=== Section Start ===

import Mathlib
import Summits.Ventures.PercRepro2.Defs
import Summits.Ventures.PercRepro2.Harris
import Summits.Ventures.PercRepro2.Graph
import Summits.Ventures.PercRepro2.Events
import Summits.Ventures.PercRepro2.TReduction
import Summits.Ventures.PercRepro2.TReductionBase
import Summits.Ventures.PercRepro2.THBaseEnum
import Summits.Ventures.PercRepro2.THClassVEnum
import Summits.Ventures.PercRepro2.THClassIIIGraph
import Summits.Ventures.PercRepro2.THClassIIIEnum

/-!
# Slice A of the base-case census of the class-(iii) graph: edge `r x₂` closed (mine-a g50)

The pinning patterns with `s0 = 0` (the edge `r x₂` closed), split by the state of `r x₃`.  Every lemma is a kernel evaluation (`decide +kernel`) of `THClassIII.enum` over all
patterns of the remaining edges: the antipodal base case of the class-(iii) graph at the pair
`({x₃, x₄ ∈ T}, {x₅, x₆ ∈ T})` is nonnegative at every proper pinning in this slice.  Together
(`THClassIII.enum_nonneg`) the slices cover every pattern other than «every edge free».
No instance, no notation.
-/

namespace Summit.Ventures.PercRepro2

namespace THClassIII

set_option maxHeartbeats 0 in
/-- `r x₂` closed, `r x₃` in state `0`: `4^8` leaves. -/
lemma slice_0_0 : ∀ s2 s3 s4 s5 s6 s7 s8 s9 : Fin 3, 0 ≤ enum 0 0 s2 s3 s4 s5 s6 s7 s8 s9 := by
  decide +kernel

set_option maxHeartbeats 0 in
/-- `r x₂` closed, `r x₃` in state `1`: `4^8` leaves. -/
lemma slice_0_1 : ∀ s2 s3 s4 s5 s6 s7 s8 s9 : Fin 3, 0 ≤ enum 0 1 s2 s3 s4 s5 s6 s7 s8 s9 := by
  decide +kernel

set_option maxHeartbeats 0 in
/-- `r x₂` closed, `r x₃` in state `2`: `4^8` leaves. -/
lemma slice_0_2 : ∀ s2 s3 s4 s5 s6 s7 s8 s9 : Fin 3, 0 ≤ enum 0 2 s2 s3 s4 s5 s6 s7 s8 s9 := by
  decide +kernel


end THClassIII

end Summit.Ventures.PercRepro2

=== Section End ===

What you need to do:
Give back all the records above exactly. Keep every word.

Written response:
import Mathlib
import Summits.Ventures.PercRepro2.Defs
import Summits.Ventures.PercRepro2.Harris
import Summits.Ventures.PercRepro2.Graph
import Summits.Ventures.PercRepro2.Events
import Summits.Ventures.PercRepro2.TReduction
import Summits.Ventures.PercRepro2.TReductionBase
import Summits.Ventures.PercRepro2.THBaseEnum
import Summits.Ventures.PercRepro2.THClassVEnum
import Summits.Ventures.PercRepro2.THClassIIIGraph
import Summits.Ventures.PercRepro2.THClassIIIEnum

/-!
# Slice A of the base-case census of the class-(iii) graph: edge `r x₂` closed (mine-a g50)

The pinning patterns with `s0 = 0` (the edge `r x₂` closed), split by the state of `r x₃`.  Every lemma is a kernel evaluation (`decide +kernel`) of `THClassIII.enum` over all
patterns of the remaining edges: the antipodal base case of the class-(iii) graph at the pair
`({x₃, x₄ ∈ T}, {x₅, x₆ ∈ T})` is nonnegative at every proper pinning in this slice.  Together
(`THClassIII.enum_nonneg`) the slices cover every pattern other than «every edge free».
No instance, no notation.
-/

namespace Summit.Ventures.PercRepro2

namespace THClassIII

set_option maxHeartbeats 0 in
/-- `r x₂` closed, `r x₃` in state `0`: `4^8` leaves. -/
lemma slice_0_0 : ∀ s2 s3 s4 s5 s6 s7 s8 s9 : Fin 3, 0 ≤ enum 0 0 s2 s3 s4 s5 s6 s7 s8 s9 := by
  decide +kernel

set_option maxHeartbeats 0 in
/-- `r x₂` closed, `r x₃` in state `1`: `4^8` leaves. -/
lemma slice_0_1 : ∀ s2 s3 s4 s5 s6 s7 s8 s9 : Fin 3, 0 ≤ enum 0 1 s2 s3 s4 s5 s6 s7 s8 s9 := by
  decide +kernel

set_option maxHeartbeats 0 in
/-- `r x₂` closed, `r x₃` in state `2`: `4^8` leaves. -/
lemma slice_0_2 : ∀ s2 s3 s4 s5 s6 s7 s8 s9 : Fin 3, 0 ≤ enum 0 2 s2 s3 s4 s5 s6 s7 s8 s9 := by
  decide +kernel


end THClassIII

end Summit.Ventures.PercRepro2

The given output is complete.